While several options for the design of the IAI can be envisioned, from the above we can see that the IAI should be dynamically configurable and preferably implement some sort of multi-level hierarchy.

# C. Fault Indication and Propagation Infrastructure

The Fault Indication and Propagation Infrastructure (FIPI) is an important part in the demonstrator. Faults that are detected in the instruments, inside blocks which in turn are inside components, might threaten the operation of the complete MPSoC, unless proper action is taken. The time between the manifestation of the fault and the corresponding action is critical, not just for correct operation, but also for performance. Therefore, the FIPI implements an interrupt-like function that propagate fault indications. in instruments that are capable of fault detection, to a system-level fault indication instrument that holds a global fault indication. In other words, the fault indication at the fault detection instrument identifies the fault origin, but this information takes a certain time to access. In contrast, the system level fault indication instrument just indicates that a fault is present somewhere in the MPSoC, but can be quickly accessed, much like an interrupt. To facilitate identification of the fault origin, the FIPI implements a traceable path back to the instrument (or instruments) that first raised the alarm.

### D. Resource Manager

The purpose of the Resource Manager (RM) is to obtain correct system operation and maximize the system's throughput.
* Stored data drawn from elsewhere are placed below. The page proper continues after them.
/-!
# `Balaban1983to89.B15Prop1MinimiserFamilyFromThm1AtBaseCentralTower` — [Balaban1985Variational] = «[15]», Thm 1 p. 279, (4) p. 278, (16)–(18) p. 280, Sect. C (45) p. 285, Prop. 8 p. 305,
# Sect. G pp. 305–307, Prop. 9 (190) p. 309; [Balaban1985RegularSpaces] (1.19) p. 79; [Balaban1989LargeFieldI] Prop. 1 p. 194; [Balaban1989LargeFieldII] (1.9) p. 358:
# THE (J0′) PRODUCER — Theorem 1 at the base datum, tower-central, print's comb forest — UNDER THE PER-TOWER (0.4) GUARDS; the «TP» twin of
# `B15Prop1MinimiserFamilyFromThm1AtBaseCentral` (LOCATED-E1-HSB repair step (r3), link 9∕9)

Honest framing: statement-level skeleton of published theorems with citation tags; proofs where landed; nothing here is a claim about the
Yang–Mills mass gap.  Cell `pub-ymgap`, HUMAN RULING D-0062 (Track A), seat `pub-ymgap-dag-n12-c` g24 (lane owner N12 = [B15], strategy s1; lane memo `N12-UNIFORMITY-SPEC.md` §6,
plan g91 word pub-ymgap INBOX l.45435 «(r3) = ADDITIVE TP-twins»); count-neutral; N12 NOT discharged; finite 𝕋⁴ at fixed ε; nothing continuum ∕ OS ∕ mass-gap ∕ Clay.

WHAT CHANGES AGAINST THE TWIN (dag-n12-w1 g3's `B15Prop1MinimiserFamilyFromThm1AtBaseCentral`, untouched and still serving the small-field readings).  PER BASE FIELD the two GLOBAL (0.4)
guards `SmallBelow k (Q_k^{s*}(ext V_k))` ∕ `SmallBelow k U₀` — false for data rough off `Z`, lane memo §6 «LOCATED-E1-HSB» — are REPLACED by the ENUMERATED per-tower guards at the
constrained bonds of `𝔹` (`∀ i, ∀ j′ < j_i, ∀ c′ ∈ bondsIn (j′+1) (blockIter j_i ⁻¹' {c_i₋, c_i₊}), Small (Ū^{j′} ·) c′`), INHABITED for the (2.12) minimiser by
`Summits/…/BalabanUVNodesN12TowerGuardsOfClass.guardOn_towerRegion_Bj_of_mem_class` (from its class — ρ5b's rows) and for the datum by `…guardOn_towerRegion_qsstarGIter0_of_plaqSmallOn`
(scale-`k` plaquette smallness of `Ṽ_k` on the `k`-blocks holding the tower boxes).  §1 (generic) is the twin's VERBATIM over the `_of_guardOn` chain (`honto_of_rightInverse_of_guardOn`,
`hcrit_of_isMinimizer_of_guardOn`, `hP8_of_honto_of_guardOn`, `exists_localChart_at_baseField_of_thm1AtBase_forest_central_of_guardOn`; `hMin_of_localCharts` is the tree's).  §2 (record)
displays (45) in VELOCITY currency `hH` (w1's `…FromRightInverse` currency) instead of the `dIterL` row, and (β) as positivity of the real second variation on the real kernel
`DΦ₀(0)⟨cplxVec p⟩ = 0` (reduction `hnondeg_slice_of_realSecondVariation_pos_of_guardOn`): the `dIterL` editions read NODE 00's GLOBAL Fréchet derivative of the total matrix extension,
not uniformly meaningful for rough data (lane note «LOCATED-E1-DITERL»).  AFTER THIS FILE the (J0′) producer displays, per base field: a minimiser `U₀` + the two TOWER guards (inhabited),
print's comb forest (F1)(F2)(F3), (45) `hH`, (β) `hposN`, (T1@q₀), and the three class facts — E1's remaining distance to «by name from N07 ∕ NODE 00 currencies».

CONTENTS (theorems only; no `def`, no `instance`, no `sorry`).  §1 ★★★ `hMin_of_thm1AtBaseLetters_central_of_guardOn`.  §2 ★★★ `hMin_atRecord_of_node00Letters_thm1AtBase_central_of_guardOn`.
-/

noncomputable section

namespace Literature.MathematicalPhysics.QuantumFieldTheory.Balaban1983to89.B15Prop1MinimiserFamilyFromThm1AtBaseCentralTower

open Set Metric Filter
open scoped Topology ComplexConjugate
open Literature.MathematicalPhysics.QuantumFieldTheory.Balaban1983to89.Node00 (SU coeField coeField_apply SmallBelow ConstrSet constrCard constrEnum)
open B15AveragingHolomorphic (iterMh)
open B15ComplexifiedDatumFamily (conjVec datumC datumC_real)
open B15SU2ChartHolomorphic (genE expMulC logCoordC)
open B15Prop1MinimiserFamilyPatching (hMin_of_localCharts)
open B15Prop1CriticalChartFromIFT (datumC_coeField_zero)
open B15Prop1ClassOpenAtRecord (eventually_coeField_of_eventually)
open B15Prop1BaseCriticalityFromMinimiserTower (hcrit_of_isMinimizer_of_guardOn)
open B15Prop1OntoFromRightInverseTower (honto_of_rightInverse_of_guardOn)
open B15Prop1SliceNondegeneracyFromRealCoerciveTower (hnondeg_slice_of_realSecondVariation_pos_of_guardOn)
open B15Prop1LocalChartFromThm1AtBaseCentralTower (exists_localChart_at_baseField_of_thm1AtBase_forest_central_of_guardOn)
open B15Prop1ChartPointCriticalityFromMinimiserTower (hP8_of_honto_of_guardOn)
open Literature.MathematicalPhysics.QuantumFieldTheory.BalabanImbrieJaffe1984to88.BIJ85Eq453GaugeField (qsstarGIter0)
open B15Prop1AnalyticExtClause (cplxVec)
open B15Prop1ChartCalculusSU2 (E3)
open B15Prop1ChartSU2 (su2Chart)
open B15ShellGauge193 (shellGauge)
open B15Extension193 (extend)
open B16Sect1Backgrounds (toMS expMul)
open ExpMeanLog (expMeanLogSU)
open BlockAveraging (blockAvg)
open T4CubeChartGnomonic (SU2)
open T4Continuum B15DeterminingSets GaugeField
open scoped Matrix.Norms.L2Operator

/-! ## §1  Generic: the letter (J0′) `hMin` from Theorem 1 at each base datum -/

section Generic

variable {P : Params} {k : ℕ}

/-- ★★★ **THE LETTER (J0′) `hMin` FROM THEOREM 1 AT EACH BASE DATUM** — `B15Prop1MinimiserFamilyFromRightInverse.hMin_of_rightInverseLetters` with, per base field `V_k ∈ K`, the
conjugation-stable slice replaced by the axial slice of a rooted FOREST `path` ((F1) prefix∕orientation, (F2) roots at the block towers of the constrained bonds, (F3) slice), and the
letters `hcritT` (abstract `Crit`) and `hT1u` replaced by (T1@q₀) THEOREM 1 AT THE BASE DATUM ([15] Prop. 8 at chart points is derived inside from `honto` and the openness of the class); plus the three class facts about a
closed-reading class `reg' ⊇ closure reg` and `k ≤ m + K`.  Kept: the minimiser `U₀` with `reg` open at it, the guards, `a`, `Φ₀`, the real right inverse `hH` ((45), velocity
currency) and (β) `hnondeg` for every multiplier of the base state.  Same conclusion (one radius `R` for all of `K`; a holomorphic bounded matrix family of MINIMISERS).
[cite: Balaban1985Variational, Thm 1 p.279, (4) p.278, (16)–(18) p.280, Sect. C (45),(47)–(48) p.285, Prop. 8 p.305, Sect. G pp.305–307, Prop. 9 (190) p.309; Balaban1985RegularSpaces, (1.19) p.79; Balaban1989LargeFieldI, (1.74) p.192, Prop. 1 p.194 (last clause); Balaban1989LargeFieldII, (1.9) p.358; Balaban1988Convergent, (2.10)–(2.14) pp.256–257] -/
theorem hMin_of_thm1AtBaseLetters_central_of_guardOn (Λ : Set (Site P k)) (lo hi : Fin P.d → ℤ)
    (reg reg' : Set (GaugeField P 0 SU2)) (𝔹 : DetSet P) (h𝔹 : ∀ j, k < j → 𝔹 j = ∅) (hk : k ≤ P.m + P.K)
    (ext : GaugeField P k SU2 → GaugeField P k SU2) (hext : ∀ W, ext W = extend Λ (shellGauge W lo hi) W)
    {K : Set (GaugeField P k SU2)} (hK : IsCompact K) {𝓐₀ : ℝ} (h𝓐₀ : 1 < 𝓐₀)
    -- the three CLASS facts: the closed-reading class `reg'` (closed, containing `closure reg`, the `𝐁`-restricted averages continuous on it)
    (hreg' : IsClosed reg') (hcl : closure reg ⊆ reg')
    (hDreg' : ContinuousOn (fun (U : GaugeField P 0 SU2) (i : Fin (constrCard 𝔹 k)) =>
      ((avgFamily (fun j => blockAvg (P := P) (j := j) expMeanLogSU) U ((constrEnum 𝔹 k).symm i).1 ((constrEnum 𝔹 k).symm i).2.1 : SU2) :
        Matrix (Fin 2) (Fin 2) ℂ)) reg')
    (hbase : ∀ Vk ∈ K, ∃ (U₀ : GaugeField P 0 SU2) (S : Submodule ℂ (VecField P 0 (EuclideanSpace ℂ (Fin 3)))) (path : Site P 0 → List (LStep P 0))
        (a : S → ℂ) (Φ₀ : S → Fin (constrCard 𝔹 k) → EuclideanSpace ℂ (Fin 3)),
      -- the base configuration is a MINIMISER of the base datum's (2.12) problem over `reg`, and `reg` is open at it ([15] Thm 1 existence; class (6) open)
      IsMinimizer (fun j => blockAvg (P := P) (j := j) expMeanLogSU) reg 𝔹
        (avgFamily (fun j => blockAvg (P := P) (j := j) expMeanLogSU) (qsstarGIter0 k (ext Vk))) U₀ ∧
      (∀ᶠ U in 𝓝 U₀, U ∈ reg) ∧
      (∀ i : Fin (constrCard 𝔹 k), ∀ j', j' < (((constrEnum 𝔹 k).symm i).1 : ℕ) → ∀ c' : PBond P (j' + 1),
        c' ∈ B10Eq42TorusConstraint.bondsIn (j' + 1) (B14.Eq22Determines.blockIter (((constrEnum 𝔹 k).symm i).1 : ℕ) ⁻¹'
          ({((constrEnum 𝔹 k).symm i).2.1.src, ((constrEnum 𝔹 k).symm i).2.1.tgt} : Set (Site P ((constrEnum 𝔹 k).symm i).1))) →
          BlockAveraging.Small expMeanLogSU (Averaging.iter (fun j => blockAvg (P := P) (j := j) expMeanLogSU) j' (qsstarGIter0 k (ext Vk))) c') ∧
      (∀ i : Fin (constrCard 𝔹 k), ∀ j', j' < (((constrEnum 𝔹 k).symm i).1 : ℕ) → ∀ c' : PBond P (j' + 1),
        c' ∈ B10Eq42TorusConstraint.bondsIn (j' + 1) (B14.Eq22Determines.blockIter (((constrEnum 𝔹 k).symm i).1 : ℕ) ⁻¹'
          ({((constrEnum 𝔹 k).symm i).2.1.src, ((constrEnum 𝔹 k).symm i).2.1.tgt} : Set (Site P ((constrEnum 𝔹 k).symm i).1))) →
          BlockAveraging.Small expMeanLogSU (Averaging.iter (fun j => blockAvg (P := P) (j := j) expMeanLogSU) j' U₀) c') ∧
      -- the slice is the axial slice of a rooted forest: (F1) prefix∕orientation, (F2) roots at the block towers of the constrained bonds, (F3) slice
      (∀ x, ∀ s ∈ path x, ∃ x' x'' : Site P 0, path x'' = path x' ++ [s] ∧
        (s.fwd = true → s.bond.src = x' ∧ s.bond.tgt = x'') ∧ (s.fwd = false → s.bond.src = x'' ∧ s.bond.tgt = x')) ∧
      (∀ j, j ≤ k → ∀ c ∈ bondsOf (𝔹 j), path (embIter j c.src) = [] ∧ path (embIter j c.tgt) = []) ∧
      (∀ X : VecField P 0 (EuclideanSpace ℂ (Fin 3)), X ∈ S ↔ ∀ x, ∀ s ∈ path x, X s.bond = 0) ∧
      (∀ X : S, a X = ∑ p : Plaq P 0, (1 - (expMulC (X : VecField P 0 (EuclideanSpace ℂ (Fin 3))) (coeField U₀) ⟨p.src, p.μ⟩ *
        expMulC (X : VecField P 0 (EuclideanSpace ℂ (Fin 3))) (coeField U₀) ⟨p.src.shift p.μ, p.ν⟩ *
        Matrix.adjugate (expMulC (X : VecField P 0 (EuclideanSpace ℂ (Fin 3))) (coeField U₀) ⟨p.src.shift p.ν, p.μ⟩) *
        Matrix.adjugate (expMulC (X : VecField P 0 (EuclideanSpace ℂ (Fin 3))) (coeField U₀) ⟨p.src, p.ν⟩)).trace / 2)) ∧
      (∀ (X : S) i, Φ₀ X i = logCoordC (star ((avgFamily (fun j => blockAvg (P := P) (j := j) expMeanLogSU) (qsstarGIter0 k (ext Vk))
        ((constrEnum 𝔹 k).symm i).1 ((constrEnum 𝔹 k).symm i).2.1 : SU2) : Matrix (Fin 2) (Fin 2) ℂ) *
        iterMh ((constrEnum 𝔹 k).symm i).1 (expMulC (X : VecField P 0 (EuclideanSpace ℂ (Fin 3))) (coeField U₀)) ((constrEnum 𝔹 k).symm i).2.1)) ∧
      -- DISPLAYED ([15] (45)): a REAL right inverse of the linearised multi-scale averaging from the slice, velocity currency
      (∀ τ : Fin (constrCard 𝔹 k) → EuclideanSpace ℝ (Fin 3), ∃ p : VecField P 0 E3, cplxVec p ∈ S ∧
        ∀ i : Fin (constrCard 𝔹 k), HasDerivAt (fun s : ℝ => ((avgFamily (fun j => blockAvg (P := P) (j := j) expMeanLogSU) (expMul su2Chart (s • p) U₀)
          ((constrEnum 𝔹 k).symm i).1 ((constrEnum 𝔹 k).symm i).2.1 : SU2) : Matrix (Fin 2) (Fin 2) ℂ))
          (((avgFamily (fun j => blockAvg (P := P) (j := j) expMeanLogSU) (qsstarGIter0 k (ext Vk)) ((constrEnum 𝔹 k).symm i).1
            ((constrEnum 𝔹 k).symm i).2.1 : SU2) : Matrix (Fin 2) (Fin 2) ℂ) * ∑ b : Fin 3, ((τ i b : ℝ) : ℂ) • genE b) 0) ∧
      -- DISPLAYED ((β)): the Lagrange Hessian is nondegenerate on `ker DΦ₀(0)`, for every multiplier of the base state
      (∀ ℓ₀ : (Fin (constrCard 𝔹 k) → EuclideanSpace ℂ (Fin 3)) →L[ℂ] ℂ, fderiv ℂ a 0 = ℓ₀.comp (fderiv ℂ Φ₀ 0) →
        ∀ s : S, fderiv ℂ Φ₀ 0 s = 0 →
          (∀ t : S, fderiv ℂ Φ₀ 0 t = 0 → fderiv ℂ (fderiv ℂ a) 0 s t - ℓ₀ (fderiv ℂ (fderiv ℂ Φ₀) 0 s t) = 0) → s = 0) ∧
      -- DISPLAYED (T1@q₀): Theorem 1 at the base datum — the DATUM-PRESERVING (central at the 𝐁-towers) orbit of `U₀` is the unique minimal orbit over `reg'`
      (∀ U ∈ reg', AgreeOn 𝔹 (avgFamily (fun j => blockAvg (P := P) (j := j) expMeanLogSU) U) (avgFamily (fun j => blockAvg (P := P) (j := j) expMeanLogSU) (qsstarGIter0 k (ext Vk))) →
        wilsonAction4 U ≤ wilsonAction4 U₀ →
          ∃ u : GaugeTransf P 0 SU2, (∀ j, j ≤ k → ∀ b ∈ bondsOf (𝔹 j), toMS u j b.src = toMS u j b.tgt ∧ ∀ g : SU2, toMS u j b.src * g = g * toMS u j b.src) ∧ gaugeAct u U = U₀)) :
    ∃ R : ℝ, 0 < R ∧ ∀ Vk ∈ K,
      ∃ Ũ : VecField P k (EuclideanSpace ℂ (Fin 3)) × VecField P k (EuclideanSpace ℂ (Fin 3)) → PBond P 0 → Matrix (Fin 2) (Fin 2) ℂ,
        (∀ b i j, DifferentiableOn ℂ (fun z => Ũ z b i j) (ball 0 R)) ∧
        (∀ z ∈ ball (0 : VecField P k (EuclideanSpace ℂ (Fin 3)) × VecField P k (EuclideanSpace ℂ (Fin 3))) R, ∀ b i j, ‖Ũ z b i j‖ ≤ 𝓐₀) ∧
        ∀ p B' : VecField P k E3, ‖p‖ < R → ‖B'‖ < R → ∃ U' : GaugeField P 0 SU2,
          (∀ b, Ũ (cplxVec p, cplxVec B') b = ((U' b : SU2) : Matrix (Fin 2) (Fin 2) ℂ)) ∧
            IsMinimizer (fun j => blockAvg (P := P) (j := j) expMeanLogSU) reg 𝔹
              (avgFamily (fun j => blockAvg (P := P) (j := j) expMeanLogSU) (qsstarGIter0 k (expMul su2Chart B' (ext (expMul su2Chart p Vk))))) U' := by
  refine hMin_of_localCharts Λ lo hi (fun j => blockAvg (P := P) (j := j) expMeanLogSU) reg 𝔹 ext hK fun Vk hVk => ?_
  obtain ⟨U₀, S, path, a, Φ₀, hmin, hregopen, hgQ, hgU, hF1, hF2, hF3, ha, hΦ₀, hH, hnondeg, hT1⟩ := hbase Vk hVk
  have hU₀ : AgreeOn 𝔹 (avgFamily (fun j => blockAvg (P := P) (j := j) expMeanLogSU) U₀)
      (avgFamily (fun j => blockAvg (P := P) (j := j) expMeanLogSU) (qsstarGIter0 k (ext Vk))) := hmin.2.1
  have hS : ∀ X ∈ S, conjVec X ∈ S := fun X hX => (hF3 _).2 fun x s hs => by
    have h0 : X s.bond = 0 := (hF3 X).1 hX x s hs
    ext a
    simp [conjVec, h0]
  -- the datum coordinates, pointwise
  set κ : (PBond P 0 → Matrix (Fin 2) (Fin 2) ℂ) → Fin (constrCard 𝔹 k) → EuclideanSpace ℂ (Fin 3) := fun Q i =>
    logCoordC (star ((avgFamily (fun j => blockAvg (P := P) (j := j) expMeanLogSU) (qsstarGIter0 k (ext Vk)) ((constrEnum 𝔹 k).symm i).1
      ((constrEnum 𝔹 k).symm i).2.1 : SU2) : Matrix (Fin 2) (Fin 2) ℂ) * iterMh ((constrEnum 𝔹 k).symm i).1 Q ((constrEnum 𝔹 k).symm i).2.1) with hκdef
  have hκ : ∀ Q i, κ Q i = logCoordC (star ((avgFamily (fun j => blockAvg (P := P) (j := j) expMeanLogSU) (qsstarGIter0 k (ext Vk)) ((constrEnum 𝔹 k).symm i).1
      ((constrEnum 𝔹 k).symm i).2.1 : SU2) : Matrix (Fin 2) (Fin 2) ℂ) * iterMh ((constrEnum 𝔹 k).symm i).1 Q ((constrEnum 𝔹 k).symm i).2.1) := fun Q i => rfl
  have hΦ₀κ : ∀ X : S, Φ₀ X = κ (expMulC (X : VecField P 0 (EuclideanSpace ℂ (Fin 3))) (coeField U₀)) := fun X => funext fun i => by rw [hΦ₀, hκ]
  -- `honto` from the right inverse, `hcrit` from minimality, `hclass` from openness
  have honto : Function.Surjective (fderiv ℂ Φ₀ 0) :=
    honto_of_rightInverse_of_guardOn 𝔹 k hk _ κ hκ hgU hU₀ S Φ₀ hΦ₀κ hH
  obtain ⟨ℓ₀, hcrit⟩ := hcrit_of_isMinimizer_of_guardOn 𝔹 k h𝔹 hk reg hgQ hgU hmin hregopen S hS a ha Φ₀ hΦ₀ honto
  have hclass : ∀ᶠ Q in 𝓝 (coeField U₀), ∀ U' : GaugeField P 0 SU2, coeField U' = Q → U' ∈ reg := eventually_coeField_of_eventually hregopen
  -- the local chart at this base field from Theorem 1 at the base datum (this lineage's g3 chart theorem), then the bookkeeping of `hMin_of_localCharts`
  -- (P8) [15] Prop. 8 at chart points: a THEOREM (`B15Prop1ChartPointCriticalityFromMinimiser.hP8_of_honto`)
  have hP8 := hP8_of_honto_of_guardOn 𝔹 k h𝔹 hk reg hgU hU₀ S hS a ha Φ₀ hΦ₀ honto hclass
  obtain ⟨O, hO, hmem, Γ, hΓd, hΓb, hΓr⟩ := exists_localChart_at_baseField_of_thm1AtBase_forest_central_of_guardOn 𝔹 k hk h𝔹 reg hgQ hgU hU₀ S path hF1 hF2 hF3 a ha Φ₀ hΦ₀
    hcrit honto (hnondeg ℓ₀ hcrit) hclass reg' hreg' hcl hDreg' hT1 hP8 h𝓐₀
  refine ⟨O, hO, by rwa [datumC_coeField_zero Λ lo hi ext hext], Γ, hΓd, hΓb, fun p B' Vk' hQ' => ?_⟩
  have hreal : datumC Λ lo hi (coeField Vk') (cplxVec p) (cplxVec B') =
      coeField (qsstarGIter0 k (expMul su2Chart B' (ext (expMul su2Chart p Vk')))) := by
    rw [datumC_real, ← hext]
  rw [hreal] at hQ' ⊢
  exact hΓr _ hQ'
The RM is implemented as software that runs on the master CPU, and it performs these two main tasks:

- Schedules and assigns (distributes) jobs to available components (CPUs, DSPs, accelerators, etc.), and
- Provides fault handling, i.e. keeps track of defective components, with the goal of increasing both system availability and reliability.

For scheduling, the RM assumes given is a list of jobs and the number of components from each component type in the MPSoC. Each job in the job list is associated with an execution time and a criticality (priority) level. The goal of the RM is to assign jobs to the components, such that the total time required for all the jobs to be completed while utilizing the available components in the MPSoC is minimized. Due to the fact that faults may occur during the execution of jobs and that some components may become defective during system operation, the RM needs to provide some fault handling to obtain correct system operation.

For fault handling, close system observation is required from the RM to get information regarding the status of the MPSoC, e.g. answers are required to questions such as: Are there any errors in the CPUs on which jobs are being executed? Are there any defective parts in the MPSoC? There are multiple alternatives on how the fault handling is to be carried out. The demonstrator provides a number of features to facilitate fault handling.

To be able to detect malfunctioning of any of the components, it is required that the RM monitors the operation and constantly collects fault statuses by accessing the different instruments. The collected data is analyzed and appropriate action is carried out by the RM. An appropriate action can be to employ a fault-tolerant technique to a job or to initiate a functional test or a Built-In Self-Test. Based on the collected data, the RM can perform fault marking of components through a System Health Map (SHM) that keeps track on defective components. The RM inspects the SHM when scheduling jobs to identify fault-free components on which the jobs can be executed.

## E. Instrument Manager

The main objective of the Instrument Manager (IM) is to carry out the communication between the RM and the instruments. In that sense, the IM behaves as a mediator between the RM and the instruments.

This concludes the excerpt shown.